- Boundary of Cunninghame South in Scotland for the 2001 general election
- Subdivisions of Scotland: North Ayrshire

1983–2005
- Seats: One
- Created from: Ayrshire Central Bute and Northern Ayrshire
- Replaced by: North Ayrshire & Arran Central Ayrshire

= Cunninghame South (UK Parliament constituency) =

UK Parliament constituency (1983–2005)

Cunninghame South was a constituency of the House of Commons of the Parliament of the United Kingdom (at Westminster) from 1983 until 2005. It was represented by one Member of Parliament (MP) elected by the first-past-the-post system of election.

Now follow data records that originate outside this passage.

import Literature.AnabelianGeometry.EtaleTheta.GalSectThm110iiiEndKnit
import HarnessLib

/-!
# [EtTh] Thm. 1.10 (iii): the `(μ)` input («`±1 ↦ ±1`») REDUCED to the torsion of `(K^×)^∧`

The end knit `thm110iiiGalSect_of_genuineTorsor` (abc-iut-w5-d062, p435878) takes the named input
(μ): for THE class transport `e` along `Γ ∘ Inn(c)` and any homomorphism `δ : (K̇α^×)^∧ → (K̇β^×)^∧` making `e`
equivariant, `δ(μ₂) = μ₂`.  This file proves the torsor bookkeeping behind it:

* `GalSect.CuspPair.TorsorData.injective_of_equivariant` / `surjective_of_equivariant` /
  `bijective_of_equivariant` — a homomorphism intertwining two FREE TRANSITIVE actions along an injective /
  surjective / bijective map of the underlying sets is injective / surjective / bijective;
* `MuTwoSetting.muTwoHat_le_twoTorsion` — `μ₂(K)` consists of elements of order dividing `2` in `(K^×)^∧`;
* `MuTwoSetting.muTwoHat_map_eq_of_bijective` — a BIJECTIVE homomorphism carries `μ₂` onto `μ₂` as soon as
  the `2`-torsion of each `(K^×)^∧` is `μ₂(K)` (the classical structure fact `(K^×)^∧_tors = μ(K)` for a
  `p`-adic field, here the named input (μtor));
* `MuTwoSetting.DotCCusp.hμ_of_twoTorsion` — hence (μ) in the EXACT binder shape of the end knit, from (b1)
  and (μtor) at `α` and `β`: the class transport is bijective (`classTransport_bijective`, p433009), so the
  intertwining `δ` is bijective;
* `thm110iiiGalSect_of_genuineTorsor_twoTorsion` — the end knit with (μ) replaced by (μtor).

HONEST FRAMING: (μtor) is a classical fact about local fields, NOT proved here (it needs the structure of the
profinite completion of `K^×`); nothing printed is asserted; typed ≠ proved; no side taken on [IUTchIII]
Cor. 3.12, on which nothing here bears.
-/

namespace Literature.AnabelianGeometry.EtaleTheta

open scoped Pointwise
open Literature.AnabelianGeometry.SemiGraphs

namespace GalSect.CuspPair.TorsorData

variable {G G' : Type*} [Group G] [TopologicalSpace G] [Group G'] [TopologicalSpace G']
  {P : CuspPair G} {P' : CuspPair G'} {A B : Type*} [Group A] [Group B]
  (T : P.TorsorData A) (T' : P'.TorsorData B)

/-- Freeness: two group elements moving one class to the same class are equal.
[cite: MochizukiGalSect2005, Def 4.1 (ii) p.34] -/
theorem eq_of_act_eq {a b : A} {c : P.SplittingClass} (h : T.act a c = T.act b c) : a = b :=
  (T.existsUnique_act_eq c (T.act b c)).unique h rfl

/-- A homomorphism `δ` intertwining two free transitive actions along an INJECTIVE map `e` is injective
(given one class to act on). [cite: MochizukiGalSect2005, Def 4.1 (ii) p.34] -/
theorem injective_of_equivariant (c₀ : P.SplittingClass) {e : P.SplittingClass → P'.SplittingClass}
    (he : Function.Injective e) (δ : A →* B) (hequiv : ∀ k cl, e (T.act k cl) = T'.act (δ k) (e cl)) :
    Function.Injective δ := by
  intro a b hab
  apply T.eq_of_act_eq (c := c₀)
  apply he
  rw [hequiv, hequiv, hab]

/-- A homomorphism `δ` intertwining two free transitive actions along a SURJECTIVE map `e` is surjective
(given one class to act on). [cite: MochizukiGalSect2005, Def 4.1 (ii) p.34] -/
theorem surjective_of_equivariant (c₀ : P.SplittingClass) {e : P.SplittingClass → P'.SplittingClass}
    (he : Function.Surjective e) (δ : A →* B) (hequiv : ∀ k cl, e (T.act k cl) = T'.act (δ k) (e cl)) :
    Function.Surjective δ := by
  intro b
  obtain ⟨cl, hcl⟩ := he (T'.act b (e c₀))
  obtain ⟨k, hk, -⟩ := T.existsUnique_act_eq c₀ cl
  refine ⟨k, T'.eq_of_act_eq (c := e c₀) ?_⟩
  rw [← hequiv, hk, hcl]

/-- A homomorphism intertwining two free transitive actions along a BIJECTION is bijective.
[cite: MochizukiGalSect2005, Def 4.1 (ii) p.34] -/
theorem bijective_of_equivariant (c₀ : P.SplittingClass) {e : P.SplittingClass → P'.SplittingClass}
    (he : Function.Bijective e) (δ : A →* B) (hequiv : ∀ k cl, e (T.act k cl) = T'.act (δ k) (e cl)) :
    Function.Bijective δ :=
  ⟨T.injective_of_equivariant T' c₀ he.1 δ hequiv, T.surjective_of_equivariant T' c₀ he.2 δ hequiv⟩

end GalSect.CuspPair.TorsorData

namespace MuTwoSetting

variable {p : ℕ} [Fact p.Prime]

/-- `μ₂(K) ⊆ (K^×)^∧[2]`: every element of `μ₂(K)` (the image of the square roots of unity of `K`) squares to
`1` in `(K^×)^∧`. [cite: MochizukiEtTh2009, Thm 1.10 (iii) p.30] -/
theorem muTwoHat_le_twoTorsion (M : MuTwoSetting p)
    {x : GalSect.KxHat M.toThetaSetting.toTemperedCurve} (hx : x ∈ M.muTwoHat) : x * x = 1 := by
  obtain ⟨u, hu, rfl⟩ := hx
  rw [← map_mul, ← pow_two, show u ^ 2 = 1 from hu, map_one]

/-- **`δ(μ₂) = μ₂` for a BIJECTIVE homomorphism**, granted (μtor) «the `2`-torsion of `(K^×)^∧` is `μ₂(K)`» on
both sides. [cite: MochizukiEtTh2009, Thm 1.10 (iii) p.30] -/
theorem muTwoHat_map_eq_of_bijective (Mα Mβ : MuTwoSetting p)
    (δ : GalSect.KxHat Mα.toThetaSetting.toTemperedCurve →* GalSect.KxHat Mβ.toThetaSetting.toTemperedCurve)
    (hδ : Function.Bijective δ)
    (htorα : ∀ x : GalSect.KxHat Mα.toThetaSetting.toTemperedCurve, x * x = 1 → x ∈ Mα.muTwoHat)
    (htorβ : ∀ x : GalSect.KxHat Mβ.toThetaSetting.toTemperedCurve, x * x = 1 → x ∈ Mβ.muTwoHat) :
    Mα.muTwoHat.map δ = Mβ.muTwoHat := by
  ext y
  constructor
  · rintro ⟨x, hx, rfl⟩
    apply htorβ
    rw [← map_mul, Mα.muTwoHat_le_twoTorsion hx, map_one]
  · intro hy
    obtain ⟨x, rfl⟩ := hδ.2 y
    refine ⟨x, htorα x (hδ.1 ?_), rfl⟩
    rw [map_mul, Mβ.muTwoHat_le_twoTorsion hy, map_one]

namespace DotCCusp

variable {Mα Mβ : MuTwoSetting p} {εα : Mα.GtpC} {εβ : Mβ.GtpC}

/-- **(μ) from (b1) + (μtor).**  For cusp data `Ċα`, `Ċβ` whose cusp pairs correspond under `Φ` (b1), THE class
transport `e` along `Φ` is a bijection (p433009), so any homomorphism `δ` of structure groups making `e`
equivariant is bijective (free transitive actions), hence carries `μ₂` onto `μ₂` by (μtor) — this is the (μ)
input of `thm110iiiGalSect_of_genuineTorsor` in its exact binder shape (`Φ = Γ ∘ Inn(c)`).
[cite: MochizukiEtTh2009, Thm 1.10 (iii) p.30] -/
theorem hμ_of_twoTorsion (Cα : Mα.DotCCusp εα) (Cβ : Mβ.DotCCusp εβ) (Φ : Mα.GtpC ≃ₜ* Mβ.GtpC)
    (hpair : Cα.pair.map Φ = Cβ.pair) {S₀ : Subgroup Mα.GtpC} (hS₀ : S₀ ∈ Cα.pair.splittings)
    (htorα : ∀ x : GalSect.KxHat Mα.toThetaSetting.toTemperedCurve, x * x = 1 → x ∈ Mα.muTwoHat)
    (htorβ : ∀ x : GalSect.KxHat Mβ.toThetaSetting.toTemperedCurve, x * x = 1 → x ∈ Mβ.muTwoHat)
    (δ : GalSect.KxHat Mα.toThetaSetting.toTemperedCurve →* GalSect.KxHat Mβ.toThetaSetting.toTemperedCurve)
    (e : Cα.pair.SplittingClass → Cβ.pair.SplittingClass)
    (he : ∀ (S : Subgroup Mα.GtpC) (hS : S ∈ Cα.pair.splittings),
      ∃ h', e (GalSect.CuspPair.SplittingClass.mk Cα.pair S hS) =
        GalSect.CuspPair.SplittingClass.mk Cβ.pair (S.map Φ.toMulEquiv.toMonoidHom) h')
    (hequiv : ∀ (k : GalSect.KxHat Mα.toThetaSetting.toTemperedCurve) (cl : Cα.pair.SplittingClass),
      e (Cα.torsor.act k cl) = Cβ.torsor.act (δ k) (e cl)) :
    Mα.muTwoHat.map δ = Mβ.muTwoHat :=
  muTwoHat_map_eq_of_bijective Mα Mβ δ
    (Cα.torsor.bijective_of_equivariant Cβ.torsor (GalSect.CuspPair.SplittingClass.mk Cα.pair S₀ hS₀)
      (GalSect.CuspPair.classTransport_bijective hpair he) δ hequiv)
    htorα htorβ

end DotCCusp

end MuTwoSetting

section EndKnit

variable {p : ℕ} [Fact p.Prime] {Mα Mβ : MuTwoSetting p} {εα : Mα.GtpC} {εβ : Mβ.GtpC}
  {hCα : Mα.toThetaSetting.Compat} {hCβ : Mβ.toThetaSetting.Compat}
  {Eα : Mα.toThetaSetting.EtaleThetaData} {Eβ : Mβ.toThetaSetting.EtaleThetaData}
  {γ : Mα.dotC εα ≃ₜ* Mβ.dotC εβ}

/-- **[EtTh] Thm. 1.10 (iii) AT THE GENUINE `H¹`-TORSOR with (μ) replaced by (μtor)** — the end knit p435878
with its «`±1 ↦ ±1`» input discharged down to the classical fact «`(K^×)^∧[2] = μ₂(K)`» at `α` and at `β`
(`DotCCusp.hμ_of_twoTorsion`); residual = law, topological side conditions, (b1), (gen) ×2, (μtor) ×2, (b3).
[cite: MochizukiEtTh2009, Thm 1.10 (iii) p.30] -/
theorem thm110iiiGalSect_of_genuineTorsor_twoTorsion [T1Space Mα.GtpC] [T1Space Mβ.GtpC]
    (H : Thm110Hypothesis εα εβ hCα hCβ Eα Eβ γ)
    (Sα : Mα.StandardData Eα.toKummerData) (Sβ : Mβ.StandardData Eβ.toKummerData)
    (Cα : Mα.DotCCusp εα) (Cβ : Mβ.DotCCusp εβ)
    [IsMulCommutative Cα.pair.I] [IsMulCommutative Cβ.pair.I]
    (hDα : IsClosed (Cα.pair.D : Set Mα.GtpC)) (hIα : IsCompact (Cα.pair.I : Set Mα.GtpC))
    (hDβ : IsClosed (Cβ.pair.D : Set Mβ.GtpC)) (hIβ : IsCompact (Cβ.pair.I : Set Mβ.GtpC))
    -- (law) [GalSect] Def. 4.1 (iii)
    (hcan : Cα.torsor.IsStructure (GalSect.unitsHat Mα.toThetaSetting.toTemperedCurve) Cα.canonical)
    -- (b1) cusp-pair transport
    {c : Mβ.GtpC} (hc : c ∈ Mβ.dotC εβ)
    (hpair : Cα.pair.map (H.Γ.trans (Mβ.innerAutC c)) = Cβ.pair)
    -- (gen) the cusp torsors ARE the genuine `H¹`-torsors
    {S₀α : Subgroup Mα.GtpC} (hS₀α : S₀α ∈ Cα.pair.splittings)
    {S₀β : Subgroup Mβ.GtpC} (hS₀β : S₀β ∈ Cβ.pair.splittings)
    (hgenα : haveI := Cα.pair.ID_normal
      ∃ κ : GalSect.KxHat Mα.toThetaSetting.toTemperedCurve ≃*
          ↥(ContH1.resKer Cα.pair.ID (⊤ : Subgroup Cα.pair.D)
            (Cα.pair.isClosedComplement_of_mem_splittings hS₀α).le_left),
        ∀ k cl, Cα.torsor.act k cl = (Cα.pair.torsorDataH1 hDα hIα hS₀α).act (κ k) cl)
    (hgenβ : haveI := Cβ.pair.ID_normal
      ∃ κ : GalSect.KxHat Mβ.toThetaSetting.toTemperedCurve ≃*
          ↥(ContH1.resKer Cβ.pair.ID (⊤ : Subgroup Cβ.pair.D)
            (Cβ.pair.isClosedComplement_of_mem_splittings hS₀β).le_left),
        ∀ k cl, Cβ.torsor.act k cl = (Cβ.pair.torsorDataH1 hDβ hIβ hS₀β).act (κ k) cl)
    -- (μtor) the `2`-torsion of `(K^×)^∧` is `μ₂(K)`, at `α` and at `β`
    (htorα : ∀ x : GalSect.KxHat Mα.toThetaSetting.toTemperedCurve, x * x = 1 → x ∈ Mα.muTwoHat)
    (htorβ : ∀ x : GalSect.KxHat Mβ.toThetaSetting.toTemperedCurve, x * x = 1 → x ∈ Mβ.muTwoHat)
    -- (b3) canonical integral structures correspond under THE class transport
    (hecan : ∀ (e : Cα.pair.SplittingClass → Cβ.pair.SplittingClass),
      (∀ (S : Subgroup Mα.GtpC) (hS : S ∈ Cα.pair.splittings),
        ∃ h', e (GalSect.CuspPair.SplittingClass.mk Cα.pair S hS) =
          GalSect.CuspPair.SplittingClass.mk Cβ.pair
            (S.map (H.Γ.trans (Mβ.innerAutC c)).toMulEquiv.toMonoidHom) h') →
      e '' Cα.canonical ⊆ Cβ.canonical) :
    Thm110iiiGalSect H Sα Sβ Cα Cβ :=
  thm110iiiGalSect_of_genuineTorsor H Sα Sβ Cα Cβ hDα hIα hDβ hIβ hcan hc hpair hS₀α hS₀β hgenα hgenβ
    (Cα.hμ_of_twoTorsion Cβ _ hpair hS₀α htorα htorβ) hecan

end EndKnit

end Literature.AnabelianGeometry.EtaleTheta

In 2005 a northern area of the constituency was merged with Cunninghame North to form North Ayrshire and Arran. The rest of the Cunninghame South constituency was merged with a northern area from Ayr and a small area from Carrick, Cumnock and Doon Valley to form Central Ayrshire.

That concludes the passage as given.